ABOUT THIS EXERCISE » Please print out every line of the material, unchanged.
---------------
import Summits.CriticalPhenomena.PercolationContinuityZ3.Theorems.PercNearOneGluingNoHeavyLowerTailMajorityGluingQCert3Range
import Summits.CriticalPhenomena.PercolationContinuityZ3.Theorems.PercNearOneGluingNoHeavyLowerTailMajorityGluingQCert3Smoke
import Summits.CriticalPhenomena.PercolationContinuityZ3.Theorems.PercNearOneGluingNoHeavyLowerTailMajorityGluingQCertSort2
import HarnessLib

/-!
# Degree-3 certificates checked by SLICES of the smallest index: the evaluator that fits the farm's per-declaration budget (lane prim-rate, constants-miner 1, gen 34; NEXT-g35 item 0)

Support file for the closed crux `NoHeavyLowerTail` (stmt-CriticalPhenomena-4575), majority-gluing line; companion of `…QCert3` / `…QCert3Range`.  A `(6,4)` degree-3 certificate
below `5/4` has ≈ 3.5·10⁵ contributions, and no single farm declaration can scan them all (measured: ≈ 1.5·10⁵ contribution-steps per declaration; CANDIDATES §GEN-34 R330).
Here every theorem touches ONE SLICE: `Cert3.sliceContribs c i₀` generates — by case analysis on which index of a contribution is the smallest — exactly the contributions whose
sorted key starts with `i₀` (`prodSlice` for row / square entries: «`t = i₀`, both other indices `≥ i₀`» or «one mask index `= i₀`, the rest `≥ i₀`»; `linSlice` for the
`ell2` / `lin3` entries), scanning only the entry lists (≈ 2·10⁴ entries) and producing ≈ 1.4·10⁴ contributions for the largest slice of `QCert.sixFour3` (kernel: ≈ 30 s incl.
`msort2` + `runsOK`, measured).  `Cert3.checkSlice c i₀ fuel` sorts the slice and scans its runs; `Cert3.evalC_slice_nonneg` is its soundness for the slice's own value.
WHAT REMAINS (NEXT-g35 item 0): the partition identity `Σ_{i₀ < NV} evalC val (c.sliceContribs i₀) = evalC val c.contribs` (each contribution lies in exactly the slice of its smallest
index; verified numerically on `sixFour3` slice by slice in census/g34/cert), after which `Cert3.sound3_of_eval` / `cut_of_eval3_count` apply.  No sorries.
-/

namespace Summit.CriticalPhenomena.PercolationContinuityZ3.Theorems

namespace HubOnly
namespace QCert

/-- The indices in `[lo, N)` selected by `P`. -/
def suppGe (N lo : ℕ) (P : ℕ → Bool) : List ℕ := (List.range' lo (N - lo)).filter P

/-- **Slice of a product term** `Σ_{p ∈ P₁, q ∈ P₂} g(p,q)·x_p x_q x_t`: the contributions whose smallest index is `i₀` — none if `t < i₀`; all pairs `p, q ≥ i₀` if `t = i₀`;
otherwise `p = i₀ ≤ q` or `q = i₀ < p`. -/
def prodSlice (N i₀ : ℕ) (P₁ P₂ : ℕ → Bool) (t : ℕ) (g : ℕ → ℕ → ℤ) : List (ℕ × ℤ) :=
  if t < i₀ then []
  else if t = i₀ then
    ((suppGe N i₀ P₁).map fun p => (suppGe N i₀ P₂).map fun q => (key3 N p q t, g p q)).flatten
  else
    (if P₁ i₀ then (suppGe N i₀ P₂).map (fun q => (key3 N i₀ q t, g i₀ q)) else []) ++
    (if P₂ i₀ then (suppGe N (i₀ + 1) P₁).map (fun p => (key3 N p i₀ t, g p i₀)) else [])

/-- **Slice of a linear-form term** `Σ_{i ∈ F} z·x_i x_a x_b`: none if `a < i₀` or `b < i₀`; all `i ≥ i₀` in `F` if `a = i₀` or `b = i₀`; otherwise only `i = i₀` (if in `F`). -/
def linSlice (N i₀ : ℕ) (F : ℕ → Bool) (a b : ℕ) (z : ℤ) : List (ℕ × ℤ) :=
  if a < i₀ ∨ b < i₀ then []
  else if a = i₀ ∨ b = i₀ then (suppGe N i₀ F).map fun i => (key3 N i a b, z)
  else if F i₀ then [(key3 N i₀ a b, z)] else []

namespace Cert3

variable (c : Cert3)

/-- **The contributions of the certificate whose smallest index is `i₀`** (same signs as `Cert3.contribs`: LHS positive, RHS negative). -/
def sliceContribs (i₀ : ℕ) : List (ℕ × ℤ) :=
  (c.ell2.map fun e =>
      linSlice c.NV i₀ (fun i => i = c.base.D) e.1 e.2.1 ((e.2.2 : ℤ) * c.base.cN) ++
      linSlice c.NV i₀ c.base.tMem e.1 e.2.1 (-((e.2.2 : ℤ) * c.base.cD))).flatten ++
  (c.lin3.map fun e =>
      if e.1 = 1 then
        linSlice c.NV i₀ (fun i => i = c.base.D) e.2.2.1 e.2.2.2.1 (-(e.2.2.2.2 : ℤ)) ++
        linSlice c.NV i₀ (c.base.margMem e.2.1) e.2.2.1 e.2.2.2.1 (e.2.2.2.2 : ℤ)
      else
        linSlice c.NV i₀ (c.base.eMem (e.2.1 + 1)) e.2.2.1 e.2.2.2.1 (-(e.2.2.2.2 : ℤ)) ++
        linSlice c.NV i₀ (c.base.eMem e.2.1) e.2.2.1 e.2.2.2.1 (e.2.2.2.2 : ℤ)).flatten ++
  (c.rows.map fun ch => (ch.map fun r =>
      prodSlice c.NV i₀ (tb r.row.m3) (tb r.row.m4) r.t (fun _ _ => -(r.row.n : ℤ)) ++
      prodSlice c.NV i₀ (tb r.row.m1) (tb r.row.m2) r.t (fun _ _ => (r.row.n : ℤ))).flatten).flatten ++
  (c.sqs.map fun ch => (ch.map fun s =>
      prodSlice c.NV i₀ (tb (s.sq.m1 ||| s.sq.m2)) (tb (s.sq.m1 ||| s.sq.m2)) s.t
        (fun p q => -((s.sq.n : ℤ) * s.sq.u p * s.sq.u q))).flatten).flatten

/-- **The slice check:** sort the slice by key (`msort2`) and scan its runs. -/
def checkSlice (i₀ fuel : ℕ) : Bool := runsOK (msort2 fuel (c.sliceContribs i₀))

/-- The size of a slice (diagnostic). -/
def sliceLen (i₀ : ℕ) : ℕ := (c.sliceContribs i₀).length

/-- **A passing slice evaluates nonnegatively** at every nonnegative valuation of the keys. -/
theorem evalC_slice_nonneg (i₀ fuel : ℕ) (h : c.checkSlice i₀ fuel = true) (val : ℕ → ℝ) (hval : ∀ i, 0 ≤ val i) :
    0 ≤ evalC val (c.sliceContribs i₀) :=
  evalC_nonneg_of_runsOK_msort2 val hval fuel _ h

end Cert3

/-- Smoke test: the slices of the `(3,2)` test certificate `threeTwo3` all pass (slices `0 … 8`; `NV = 9`). -/
theorem threeTwo3_slices : (List.range 9).all (fun i₀ => threeTwo3.checkSlice i₀ 10) = true := by decide +kernel

end QCert
end HubOnly

end Summit.CriticalPhenomena.PercolationContinuityZ3.Theorems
---------------
EXERCISE ANSWER »
import Summits.CriticalPhenomena.PercolationContinuityZ3.Theorems.PercNearOneGluingNoHeavyLowerTailMajorityGluingQCert3Range
import Summits.CriticalPhenomena.PercolationContinuityZ3.Theorems.PercNearOneGluingNoHeavyLowerTailMajorityGluingQCert3Smoke
import Summits.CriticalPhenomena.PercolationContinuityZ3.Theorems.PercNearOneGluingNoHeavyLowerTailMajorityGluingQCertSort2
import HarnessLib

/-!
# Degree-3 certificates checked by SLICES of the smallest index: the evaluator that fits the farm's per-declaration budget (lane prim-rate, constants-miner 1, gen 34; NEXT-g35 item 0)

Support file for the closed crux `NoHeavyLowerTail` (stmt-CriticalPhenomena-4575), majority-gluing line; companion of `…QCert3` / `…QCert3Range`.  A `(6,4)` degree-3 certificate
below `5/4` has ≈ 3.5·10⁵ contributions, and no single farm declaration can scan them all (measured: ≈ 1.5·10⁵ contribution-steps per declaration; CANDIDATES §GEN-34 R330).
Here every theorem touches ONE SLICE: `Cert3.sliceContribs c i₀` generates — by case analysis on which index of a contribution is the smallest — exactly the contributions whose
sorted key starts with `i₀` (`prodSlice` for row / square entries: «`t = i₀`, both other indices `≥ i₀`» or «one mask index `= i₀`, the rest `≥ i₀`»; `linSlice` for the
`ell2` / `lin3` entries), scanning only the entry lists (≈ 2·10⁴ entries) and producing ≈ 1.4·10⁴ contributions for the largest slice of `QCert.sixFour3` (kernel: ≈ 30 s incl.
`msort2` + `runsOK`, measured).  `Cert3.checkSlice c i₀ fuel` sorts the slice and scans its runs; `Cert3.evalC_slice_nonneg` is its soundness for the slice's own value.
WHAT REMAINS (NEXT-g35 item 0): the partition identity `Σ_{i₀ < NV} evalC val (c.sliceContribs i₀) = evalC val c.contribs` (each contribution lies in exactly the slice of its smallest
index; verified numerically on `sixFour3` slice by slice in census/g34/cert), after which `Cert3.sound3_of_eval` / `cut_of_eval3_count` apply.  No sorries.
-/

namespace Summit.CriticalPhenomena.PercolationContinuityZ3.Theorems

namespace HubOnly
namespace QCert

/-- The indices in `[lo, N)` selected by `P`. -/
def suppGe (N lo : ℕ) (P : ℕ → Bool) : List ℕ := (List.range' lo (N - lo)).filter P

/-- **Slice of a product term** `Σ_{p ∈ P₁, q ∈ P₂} g(p,q)·x_p x_q x_t`: the contributions whose smallest index is `i₀` — none if `t < i₀`; all pairs `p, q ≥ i₀` if `t = i₀`;
otherwise `p = i₀ ≤ q` or `q = i₀ < p`. -/
def prodSlice (N i₀ : ℕ) (P₁ P₂ : ℕ → Bool) (t : ℕ) (g : ℕ → ℕ → ℤ) : List (ℕ × ℤ) :=
  if t < i₀ then []
  else if t = i₀ then
    ((suppGe N i₀ P₁).map fun p => (suppGe N i₀ P₂).map fun q => (key3 N p q t, g p q)).flatten
  else
    (if P₁ i₀ then (suppGe N i₀ P₂).map (fun q => (key3 N i₀ q t, g i₀ q)) else []) ++
    (if P₂ i₀ then (suppGe N (i₀ + 1) P₁).map (fun p => (key3 N p i₀ t, g p i₀)) else [])

/-- **Slice of a linear-form term** `Σ_{i ∈ F} z·x_i x_a x_b`: none if `a < i₀` or `b < i₀`; all `i ≥ i₀` in `F` if `a = i₀` or `b = i₀`; otherwise only `i = i₀` (if in `F`). -/
def linSlice (N i₀ : ℕ) (F : ℕ → Bool) (a b : ℕ) (z : ℤ) : List (ℕ × ℤ) :=
  if a < i₀ ∨ b < i₀ then []
  else if a = i₀ ∨ b = i₀ then (suppGe N i₀ F).map fun i => (key3 N i a b, z)
  else if F i₀ then [(key3 N i₀ a b, z)] else []

namespace Cert3

variable (c : Cert3)

/-- **The contributions of the certificate whose smallest index is `i₀`** (same signs as `Cert3.contribs`: LHS positive, RHS negative). -/
def sliceContribs (i₀ : ℕ) : List (ℕ × ℤ) :=
  (c.ell2.map fun e =>
      linSlice c.NV i₀ (fun i => i = c.base.D) e.1 e.2.1 ((e.2.2 : ℤ) * c.base.cN) ++
      linSlice c.NV i₀ c.base.tMem e.1 e.2.1 (-((e.2.2 : ℤ) * c.base.cD))).flatten ++
  (c.lin3.map fun e =>
      if e.1 = 1 then
        linSlice c.NV i₀ (fun i => i = c.base.D) e.2.2.1 e.2.2.2.1 (-(e.2.2.2.2 : ℤ)) ++
        linSlice c.NV i₀ (c.base.margMem e.2.1) e.2.2.1 e.2.2.2.1 (e.2.2.2.2 : ℤ)
      else
        linSlice c.NV i₀ (c.base.eMem (e.2.1 + 1)) e.2.2.1 e.2.2.2.1 (-(e.2.2.2.2 : ℤ)) ++
        linSlice c.NV i₀ (c.base.eMem e.2.1) e.2.2.1 e.2.2.2.1 (e.2.2.2.2 : ℤ)).flatten ++
  (c.rows.map fun ch => (ch.map fun r =>
      prodSlice c.NV i₀ (tb r.row.m3) (tb r.row.m4) r.t (fun _ _ => -(r.row.n : ℤ)) ++
      prodSlice c.NV i₀ (tb r.row.m1) (tb r.row.m2) r.t (fun _ _ => (r.row.n : ℤ))).flatten).flatten ++
  (c.sqs.map fun ch => (ch.map fun s =>
      prodSlice c.NV i₀ (tb (s.sq.m1 ||| s.sq.m2)) (tb (s.sq.m1 ||| s.sq.m2)) s.t
        (fun p q => -((s.sq.n : ℤ) * s.sq.u p * s.sq.u q))).flatten).flatten

/-- **The slice check:** sort the slice by key (`msort2`) and scan its runs. -/
def checkSlice (i₀ fuel : ℕ) : Bool := runsOK (msort2 fuel (c.sliceContribs i₀))

/-- The size of a slice (diagnostic). -/
def sliceLen (i₀ : ℕ) : ℕ := (c.sliceContribs i₀).length

/-- **A passing slice evaluates nonnegatively** at every nonnegative valuation of the keys. -/
theorem evalC_slice_nonneg (i₀ fuel : ℕ) (h : c.checkSlice i₀ fuel = true) (val : ℕ → ℝ) (hval : ∀ i, 0 ≤ val i) :
    0 ≤ evalC val (c.sliceContribs i₀) :=
  evalC_nonneg_of_runsOK_msort2 val hval fuel _ h

end Cert3

/-- Smoke test: the slices of the `(3,2)` test certificate `threeTwo3` all pass (slices `0 … 8`; `NV = 9`). -/
theorem threeTwo3_slices : (List.range 9).all (fun i₀ => threeTwo3.checkSlice i₀ 10) = true := by decide +kernel

end QCert
end HubOnly

end Summit.CriticalPhenomena.PercolationContinuityZ3.Theorems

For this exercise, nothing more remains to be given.